● **Activity**
Quote the entries below from the line with "rw [hw1, Finset.mul_sum, Finset.sum_congr" through the line with "exact mul_le_mul_of_nonneg_left (hgeomq (m", both ends included, and only those lines.

(Stored items)
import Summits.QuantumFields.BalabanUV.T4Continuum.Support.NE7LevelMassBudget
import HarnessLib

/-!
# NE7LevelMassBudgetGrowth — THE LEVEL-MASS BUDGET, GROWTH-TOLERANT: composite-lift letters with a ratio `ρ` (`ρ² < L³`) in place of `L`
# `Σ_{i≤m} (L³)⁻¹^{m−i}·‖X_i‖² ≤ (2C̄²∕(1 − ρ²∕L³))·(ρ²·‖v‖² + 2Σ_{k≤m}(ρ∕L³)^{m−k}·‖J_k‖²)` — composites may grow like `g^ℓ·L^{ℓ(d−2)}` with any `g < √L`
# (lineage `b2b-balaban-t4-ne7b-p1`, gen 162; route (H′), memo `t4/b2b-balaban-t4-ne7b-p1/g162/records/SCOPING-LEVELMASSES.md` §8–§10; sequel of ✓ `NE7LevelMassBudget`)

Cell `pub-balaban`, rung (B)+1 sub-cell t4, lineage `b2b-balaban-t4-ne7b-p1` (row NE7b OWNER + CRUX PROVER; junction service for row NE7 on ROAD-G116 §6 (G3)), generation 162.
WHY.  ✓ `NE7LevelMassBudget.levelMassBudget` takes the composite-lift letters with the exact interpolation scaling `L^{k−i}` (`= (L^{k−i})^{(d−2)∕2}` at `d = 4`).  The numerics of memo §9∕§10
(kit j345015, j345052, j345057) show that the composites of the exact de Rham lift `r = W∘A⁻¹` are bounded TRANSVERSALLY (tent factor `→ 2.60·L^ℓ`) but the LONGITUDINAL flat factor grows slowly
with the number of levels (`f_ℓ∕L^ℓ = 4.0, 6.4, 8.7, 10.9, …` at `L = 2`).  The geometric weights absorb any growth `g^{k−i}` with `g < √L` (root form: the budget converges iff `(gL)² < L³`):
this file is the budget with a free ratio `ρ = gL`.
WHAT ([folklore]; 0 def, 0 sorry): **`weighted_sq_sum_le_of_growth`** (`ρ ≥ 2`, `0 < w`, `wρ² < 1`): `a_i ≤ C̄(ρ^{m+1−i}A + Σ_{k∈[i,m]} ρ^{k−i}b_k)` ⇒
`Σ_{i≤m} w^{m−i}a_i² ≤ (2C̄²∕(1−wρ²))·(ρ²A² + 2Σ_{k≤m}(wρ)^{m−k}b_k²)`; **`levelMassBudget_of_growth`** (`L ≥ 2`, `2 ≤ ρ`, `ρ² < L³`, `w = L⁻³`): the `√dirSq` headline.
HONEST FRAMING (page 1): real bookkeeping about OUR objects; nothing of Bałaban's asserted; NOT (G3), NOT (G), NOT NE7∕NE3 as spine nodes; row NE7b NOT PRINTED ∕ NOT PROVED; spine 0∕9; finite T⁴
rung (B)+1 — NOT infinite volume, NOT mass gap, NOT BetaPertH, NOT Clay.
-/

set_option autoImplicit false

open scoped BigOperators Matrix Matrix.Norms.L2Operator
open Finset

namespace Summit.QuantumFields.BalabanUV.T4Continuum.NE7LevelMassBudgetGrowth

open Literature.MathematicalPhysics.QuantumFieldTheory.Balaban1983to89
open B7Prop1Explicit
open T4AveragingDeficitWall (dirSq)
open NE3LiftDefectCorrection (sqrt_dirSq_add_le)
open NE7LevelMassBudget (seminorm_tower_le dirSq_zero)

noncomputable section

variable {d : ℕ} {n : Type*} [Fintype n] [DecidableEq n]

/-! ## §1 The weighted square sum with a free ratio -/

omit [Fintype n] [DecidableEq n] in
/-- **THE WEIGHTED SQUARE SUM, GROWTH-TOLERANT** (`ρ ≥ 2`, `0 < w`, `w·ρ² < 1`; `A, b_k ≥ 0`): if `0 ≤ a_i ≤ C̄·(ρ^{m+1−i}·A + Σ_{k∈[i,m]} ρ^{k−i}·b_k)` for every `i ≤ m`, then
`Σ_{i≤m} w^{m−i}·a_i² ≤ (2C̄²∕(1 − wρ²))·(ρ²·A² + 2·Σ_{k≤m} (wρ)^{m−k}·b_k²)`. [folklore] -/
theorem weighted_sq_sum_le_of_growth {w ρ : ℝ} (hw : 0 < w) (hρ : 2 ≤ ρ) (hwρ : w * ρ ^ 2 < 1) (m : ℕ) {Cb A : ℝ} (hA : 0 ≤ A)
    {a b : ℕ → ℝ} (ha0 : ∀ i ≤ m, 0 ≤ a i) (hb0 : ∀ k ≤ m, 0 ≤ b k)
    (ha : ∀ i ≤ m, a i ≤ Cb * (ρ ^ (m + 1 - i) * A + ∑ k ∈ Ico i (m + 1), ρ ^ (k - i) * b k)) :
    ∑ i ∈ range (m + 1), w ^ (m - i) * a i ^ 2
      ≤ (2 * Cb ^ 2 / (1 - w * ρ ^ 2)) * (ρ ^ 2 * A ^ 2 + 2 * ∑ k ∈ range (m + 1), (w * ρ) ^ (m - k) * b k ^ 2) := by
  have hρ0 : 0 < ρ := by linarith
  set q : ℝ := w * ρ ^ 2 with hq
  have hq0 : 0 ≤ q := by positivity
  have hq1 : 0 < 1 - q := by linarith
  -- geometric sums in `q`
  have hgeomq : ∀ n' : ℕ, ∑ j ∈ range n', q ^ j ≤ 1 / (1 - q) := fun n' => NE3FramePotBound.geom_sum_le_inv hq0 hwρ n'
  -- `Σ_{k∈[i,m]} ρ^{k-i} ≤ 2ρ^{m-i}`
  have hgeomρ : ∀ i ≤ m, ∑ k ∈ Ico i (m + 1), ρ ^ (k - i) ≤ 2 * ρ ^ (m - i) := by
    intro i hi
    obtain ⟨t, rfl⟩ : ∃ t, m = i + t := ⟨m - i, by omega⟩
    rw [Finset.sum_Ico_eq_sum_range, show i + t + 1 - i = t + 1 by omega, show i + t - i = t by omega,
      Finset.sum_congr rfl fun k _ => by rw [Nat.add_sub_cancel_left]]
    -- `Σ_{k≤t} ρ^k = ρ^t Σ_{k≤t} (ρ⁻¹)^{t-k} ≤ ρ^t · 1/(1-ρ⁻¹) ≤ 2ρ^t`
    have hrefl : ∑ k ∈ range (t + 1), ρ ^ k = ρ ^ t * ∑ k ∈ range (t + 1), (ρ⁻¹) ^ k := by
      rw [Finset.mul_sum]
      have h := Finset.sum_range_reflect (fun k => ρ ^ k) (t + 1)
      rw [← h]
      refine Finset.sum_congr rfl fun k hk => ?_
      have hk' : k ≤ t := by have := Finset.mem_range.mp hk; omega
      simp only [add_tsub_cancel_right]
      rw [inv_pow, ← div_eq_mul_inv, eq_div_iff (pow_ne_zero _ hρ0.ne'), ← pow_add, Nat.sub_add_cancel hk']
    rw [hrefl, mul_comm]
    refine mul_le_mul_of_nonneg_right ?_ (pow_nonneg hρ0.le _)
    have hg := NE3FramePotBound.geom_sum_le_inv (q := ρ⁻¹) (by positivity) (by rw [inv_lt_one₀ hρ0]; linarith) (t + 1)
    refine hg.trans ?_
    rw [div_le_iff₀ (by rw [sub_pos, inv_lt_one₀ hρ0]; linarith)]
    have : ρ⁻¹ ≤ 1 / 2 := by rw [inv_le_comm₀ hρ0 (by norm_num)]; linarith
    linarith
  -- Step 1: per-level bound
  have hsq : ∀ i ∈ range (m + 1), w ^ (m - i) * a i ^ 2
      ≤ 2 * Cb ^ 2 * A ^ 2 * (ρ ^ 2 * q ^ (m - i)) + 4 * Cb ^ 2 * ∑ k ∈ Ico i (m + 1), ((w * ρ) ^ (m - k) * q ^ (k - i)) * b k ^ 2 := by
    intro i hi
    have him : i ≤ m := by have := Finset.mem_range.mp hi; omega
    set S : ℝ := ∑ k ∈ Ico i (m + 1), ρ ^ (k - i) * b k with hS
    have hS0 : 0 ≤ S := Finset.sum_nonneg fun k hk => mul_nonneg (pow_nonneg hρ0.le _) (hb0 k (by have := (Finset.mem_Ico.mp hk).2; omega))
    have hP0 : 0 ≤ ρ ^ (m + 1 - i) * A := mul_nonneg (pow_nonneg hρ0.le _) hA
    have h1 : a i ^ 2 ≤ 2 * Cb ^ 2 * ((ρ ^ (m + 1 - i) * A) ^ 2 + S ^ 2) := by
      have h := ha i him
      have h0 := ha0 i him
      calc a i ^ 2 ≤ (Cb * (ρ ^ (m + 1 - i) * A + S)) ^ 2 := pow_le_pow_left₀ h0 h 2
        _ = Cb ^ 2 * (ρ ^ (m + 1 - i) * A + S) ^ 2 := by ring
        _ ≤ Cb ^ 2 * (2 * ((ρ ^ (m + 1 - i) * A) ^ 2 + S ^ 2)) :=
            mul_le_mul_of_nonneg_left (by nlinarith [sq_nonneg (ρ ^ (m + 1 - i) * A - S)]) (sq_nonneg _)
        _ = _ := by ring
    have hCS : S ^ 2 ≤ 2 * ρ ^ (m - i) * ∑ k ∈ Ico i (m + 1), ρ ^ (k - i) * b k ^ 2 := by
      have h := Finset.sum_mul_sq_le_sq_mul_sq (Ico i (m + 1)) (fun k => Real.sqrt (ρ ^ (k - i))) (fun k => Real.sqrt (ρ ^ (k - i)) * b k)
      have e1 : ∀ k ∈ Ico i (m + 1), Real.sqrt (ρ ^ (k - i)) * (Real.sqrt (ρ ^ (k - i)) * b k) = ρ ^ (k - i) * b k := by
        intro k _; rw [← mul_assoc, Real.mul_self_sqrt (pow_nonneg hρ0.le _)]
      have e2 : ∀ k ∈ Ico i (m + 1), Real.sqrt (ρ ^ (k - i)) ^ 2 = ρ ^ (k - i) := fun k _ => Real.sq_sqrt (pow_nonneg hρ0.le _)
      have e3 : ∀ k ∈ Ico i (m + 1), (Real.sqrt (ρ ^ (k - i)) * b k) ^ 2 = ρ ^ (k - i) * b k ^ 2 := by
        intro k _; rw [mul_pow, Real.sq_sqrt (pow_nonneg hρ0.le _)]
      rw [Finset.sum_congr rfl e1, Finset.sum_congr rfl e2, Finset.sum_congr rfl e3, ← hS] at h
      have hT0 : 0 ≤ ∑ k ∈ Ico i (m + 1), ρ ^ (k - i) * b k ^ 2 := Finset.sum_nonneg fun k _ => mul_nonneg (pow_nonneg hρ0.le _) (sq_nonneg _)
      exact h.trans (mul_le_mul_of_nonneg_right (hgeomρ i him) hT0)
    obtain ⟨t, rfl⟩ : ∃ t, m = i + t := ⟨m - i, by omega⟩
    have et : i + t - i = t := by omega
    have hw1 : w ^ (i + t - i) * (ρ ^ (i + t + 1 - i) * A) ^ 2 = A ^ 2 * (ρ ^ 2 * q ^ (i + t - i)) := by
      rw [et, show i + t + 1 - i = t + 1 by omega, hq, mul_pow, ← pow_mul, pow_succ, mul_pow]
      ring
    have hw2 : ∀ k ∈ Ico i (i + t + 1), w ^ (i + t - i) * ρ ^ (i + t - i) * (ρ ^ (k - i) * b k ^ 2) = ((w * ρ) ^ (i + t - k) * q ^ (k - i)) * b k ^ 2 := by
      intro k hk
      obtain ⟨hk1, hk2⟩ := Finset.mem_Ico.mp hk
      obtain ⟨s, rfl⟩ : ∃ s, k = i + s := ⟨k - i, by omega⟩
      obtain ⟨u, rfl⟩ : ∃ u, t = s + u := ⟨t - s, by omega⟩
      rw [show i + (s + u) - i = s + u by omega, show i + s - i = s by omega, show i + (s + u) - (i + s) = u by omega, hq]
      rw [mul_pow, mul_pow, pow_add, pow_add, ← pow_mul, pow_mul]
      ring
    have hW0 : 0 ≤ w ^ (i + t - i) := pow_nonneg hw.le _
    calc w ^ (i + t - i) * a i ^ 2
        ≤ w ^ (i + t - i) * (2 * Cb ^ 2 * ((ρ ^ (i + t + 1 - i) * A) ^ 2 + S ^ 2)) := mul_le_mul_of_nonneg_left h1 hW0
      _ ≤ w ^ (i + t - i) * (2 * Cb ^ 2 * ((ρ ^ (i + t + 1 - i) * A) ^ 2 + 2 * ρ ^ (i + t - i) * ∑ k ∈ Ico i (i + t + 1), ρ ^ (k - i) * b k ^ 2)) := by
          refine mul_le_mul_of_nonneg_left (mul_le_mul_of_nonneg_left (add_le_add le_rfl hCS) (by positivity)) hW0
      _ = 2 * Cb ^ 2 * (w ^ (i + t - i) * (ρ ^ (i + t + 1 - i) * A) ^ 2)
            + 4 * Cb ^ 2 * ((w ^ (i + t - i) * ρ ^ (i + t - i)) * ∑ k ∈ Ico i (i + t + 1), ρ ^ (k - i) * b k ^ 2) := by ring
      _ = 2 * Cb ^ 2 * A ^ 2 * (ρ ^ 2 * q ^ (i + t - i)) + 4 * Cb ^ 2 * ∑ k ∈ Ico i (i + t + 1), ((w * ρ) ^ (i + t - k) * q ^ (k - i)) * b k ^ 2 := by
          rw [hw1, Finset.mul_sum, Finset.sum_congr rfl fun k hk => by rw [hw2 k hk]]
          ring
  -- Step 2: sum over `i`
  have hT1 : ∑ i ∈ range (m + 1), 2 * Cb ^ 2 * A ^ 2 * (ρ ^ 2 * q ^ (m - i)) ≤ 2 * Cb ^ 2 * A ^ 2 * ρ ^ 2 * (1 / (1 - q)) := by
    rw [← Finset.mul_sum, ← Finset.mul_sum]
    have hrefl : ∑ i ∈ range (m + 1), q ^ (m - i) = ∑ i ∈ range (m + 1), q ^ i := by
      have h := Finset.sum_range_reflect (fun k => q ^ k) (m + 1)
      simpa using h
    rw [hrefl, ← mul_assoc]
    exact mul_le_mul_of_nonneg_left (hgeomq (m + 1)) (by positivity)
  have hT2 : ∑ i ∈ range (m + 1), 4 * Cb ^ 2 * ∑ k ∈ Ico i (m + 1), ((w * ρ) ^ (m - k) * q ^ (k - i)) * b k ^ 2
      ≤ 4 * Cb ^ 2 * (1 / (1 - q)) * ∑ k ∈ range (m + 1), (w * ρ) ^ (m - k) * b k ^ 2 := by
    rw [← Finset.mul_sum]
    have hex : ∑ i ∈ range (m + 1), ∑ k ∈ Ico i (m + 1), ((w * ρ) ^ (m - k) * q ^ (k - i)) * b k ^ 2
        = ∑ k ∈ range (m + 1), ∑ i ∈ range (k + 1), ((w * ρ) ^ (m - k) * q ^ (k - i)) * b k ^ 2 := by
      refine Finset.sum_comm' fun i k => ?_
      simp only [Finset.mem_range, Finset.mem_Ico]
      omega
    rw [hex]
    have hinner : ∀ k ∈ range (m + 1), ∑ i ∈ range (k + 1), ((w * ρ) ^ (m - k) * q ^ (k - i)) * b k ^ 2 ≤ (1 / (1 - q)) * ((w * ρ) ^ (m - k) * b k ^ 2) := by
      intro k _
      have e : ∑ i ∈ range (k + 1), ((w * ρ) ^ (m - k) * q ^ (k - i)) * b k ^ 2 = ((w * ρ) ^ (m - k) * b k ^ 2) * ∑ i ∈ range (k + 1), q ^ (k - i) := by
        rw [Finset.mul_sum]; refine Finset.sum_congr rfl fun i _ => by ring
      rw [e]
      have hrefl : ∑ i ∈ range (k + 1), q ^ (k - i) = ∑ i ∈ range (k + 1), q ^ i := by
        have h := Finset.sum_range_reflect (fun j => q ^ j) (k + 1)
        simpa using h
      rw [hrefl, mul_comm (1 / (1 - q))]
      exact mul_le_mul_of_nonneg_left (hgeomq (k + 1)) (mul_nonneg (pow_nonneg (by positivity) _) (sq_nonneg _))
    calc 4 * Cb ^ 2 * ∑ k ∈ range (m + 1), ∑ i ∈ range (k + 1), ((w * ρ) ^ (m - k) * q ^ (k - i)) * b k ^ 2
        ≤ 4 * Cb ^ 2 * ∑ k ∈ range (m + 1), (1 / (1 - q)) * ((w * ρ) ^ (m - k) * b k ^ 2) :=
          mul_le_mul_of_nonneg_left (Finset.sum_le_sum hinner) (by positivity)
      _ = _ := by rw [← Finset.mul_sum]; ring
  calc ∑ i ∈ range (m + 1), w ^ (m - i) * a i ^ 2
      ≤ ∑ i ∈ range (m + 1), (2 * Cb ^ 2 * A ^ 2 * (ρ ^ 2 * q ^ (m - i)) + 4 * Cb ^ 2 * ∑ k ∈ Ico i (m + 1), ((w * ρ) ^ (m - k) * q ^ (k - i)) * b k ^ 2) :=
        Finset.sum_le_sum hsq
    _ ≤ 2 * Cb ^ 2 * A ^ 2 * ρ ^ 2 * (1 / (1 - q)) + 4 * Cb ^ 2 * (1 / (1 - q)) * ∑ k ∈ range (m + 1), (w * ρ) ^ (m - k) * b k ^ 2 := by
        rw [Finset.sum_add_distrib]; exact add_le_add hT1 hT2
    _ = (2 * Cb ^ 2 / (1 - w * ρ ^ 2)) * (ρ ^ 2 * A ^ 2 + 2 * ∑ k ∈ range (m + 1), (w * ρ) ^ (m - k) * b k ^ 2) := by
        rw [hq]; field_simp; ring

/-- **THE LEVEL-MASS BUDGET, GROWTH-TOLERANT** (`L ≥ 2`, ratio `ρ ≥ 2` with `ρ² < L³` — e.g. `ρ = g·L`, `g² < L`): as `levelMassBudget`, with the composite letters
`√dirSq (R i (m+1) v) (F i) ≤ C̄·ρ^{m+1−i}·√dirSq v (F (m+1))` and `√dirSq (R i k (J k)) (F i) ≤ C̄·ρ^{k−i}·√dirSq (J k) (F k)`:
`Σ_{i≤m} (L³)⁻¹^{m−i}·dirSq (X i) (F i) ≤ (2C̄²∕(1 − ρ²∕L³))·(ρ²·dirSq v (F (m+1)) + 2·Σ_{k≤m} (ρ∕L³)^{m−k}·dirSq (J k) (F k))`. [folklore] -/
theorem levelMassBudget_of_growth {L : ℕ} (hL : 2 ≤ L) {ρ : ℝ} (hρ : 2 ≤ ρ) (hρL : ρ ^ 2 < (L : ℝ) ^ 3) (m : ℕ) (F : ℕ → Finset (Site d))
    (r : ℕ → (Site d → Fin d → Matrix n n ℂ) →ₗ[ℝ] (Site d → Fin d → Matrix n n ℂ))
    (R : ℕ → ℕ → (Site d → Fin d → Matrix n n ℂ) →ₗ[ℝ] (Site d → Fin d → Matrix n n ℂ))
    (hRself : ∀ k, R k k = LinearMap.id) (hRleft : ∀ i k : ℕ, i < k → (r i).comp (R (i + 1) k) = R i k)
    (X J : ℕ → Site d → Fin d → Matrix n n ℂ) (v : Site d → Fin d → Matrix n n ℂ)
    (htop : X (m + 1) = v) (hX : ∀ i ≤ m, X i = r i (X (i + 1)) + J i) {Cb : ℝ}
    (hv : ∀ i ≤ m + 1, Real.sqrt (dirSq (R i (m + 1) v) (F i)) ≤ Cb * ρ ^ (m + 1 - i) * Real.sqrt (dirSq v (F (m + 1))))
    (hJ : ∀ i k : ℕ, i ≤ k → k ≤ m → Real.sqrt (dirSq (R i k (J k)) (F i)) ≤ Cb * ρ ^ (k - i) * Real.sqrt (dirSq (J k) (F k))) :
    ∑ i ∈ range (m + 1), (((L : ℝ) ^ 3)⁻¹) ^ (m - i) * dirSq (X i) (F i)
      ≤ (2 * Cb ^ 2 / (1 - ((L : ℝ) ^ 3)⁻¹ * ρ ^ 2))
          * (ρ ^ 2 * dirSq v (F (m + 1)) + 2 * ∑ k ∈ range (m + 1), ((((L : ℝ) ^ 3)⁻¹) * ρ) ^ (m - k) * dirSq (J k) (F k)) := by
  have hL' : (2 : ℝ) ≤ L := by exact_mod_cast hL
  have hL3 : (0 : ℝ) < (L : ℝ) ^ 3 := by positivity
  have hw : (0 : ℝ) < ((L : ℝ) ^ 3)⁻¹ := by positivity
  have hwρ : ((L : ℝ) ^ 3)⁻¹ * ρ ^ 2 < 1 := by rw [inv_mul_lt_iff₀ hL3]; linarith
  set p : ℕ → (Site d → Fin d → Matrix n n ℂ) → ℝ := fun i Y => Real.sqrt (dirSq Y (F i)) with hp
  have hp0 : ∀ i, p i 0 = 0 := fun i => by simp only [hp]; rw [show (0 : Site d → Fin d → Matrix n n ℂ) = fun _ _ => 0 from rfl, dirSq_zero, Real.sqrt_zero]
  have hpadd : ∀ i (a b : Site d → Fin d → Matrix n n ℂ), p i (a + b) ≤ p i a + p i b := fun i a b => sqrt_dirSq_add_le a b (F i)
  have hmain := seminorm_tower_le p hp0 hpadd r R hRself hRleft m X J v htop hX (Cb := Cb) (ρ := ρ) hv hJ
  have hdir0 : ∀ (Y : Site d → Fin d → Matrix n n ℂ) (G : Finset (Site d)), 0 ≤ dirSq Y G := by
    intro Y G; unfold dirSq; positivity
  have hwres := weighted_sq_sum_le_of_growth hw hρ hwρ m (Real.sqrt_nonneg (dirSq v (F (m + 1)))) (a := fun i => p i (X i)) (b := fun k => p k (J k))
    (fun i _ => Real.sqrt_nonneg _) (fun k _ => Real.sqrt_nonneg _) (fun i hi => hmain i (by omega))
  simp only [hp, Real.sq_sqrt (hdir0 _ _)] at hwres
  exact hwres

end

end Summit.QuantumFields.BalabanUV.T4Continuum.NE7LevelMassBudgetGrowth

● **Answer section**
          rw [hw1, Finset.mul_sum, Finset.sum_congr rfl fun k hk => by rw [hw2 k hk]]
          ring
  -- Step 2: sum over `i`
  have hT1 : ∑ i ∈ range (m + 1), 2 * Cb ^ 2 * A ^ 2 * (ρ ^ 2 * q ^ (m - i)) ≤ 2 * Cb ^ 2 * A ^ 2 * ρ ^ 2 * (1 / (1 - q)) := by
    rw [← Finset.mul_sum, ← Finset.mul_sum]
    have hrefl : ∑ i ∈ range (m + 1), q ^ (m - i) = ∑ i ∈ range (m + 1), q ^ i := by
      have h := Finset.sum_range_reflect (fun k => q ^ k) (m + 1)
      simpa using h
    rw [hrefl, ← mul_assoc]
    exact mul_le_mul_of_nonneg_left (hgeomq (m + 1)) (by positivity)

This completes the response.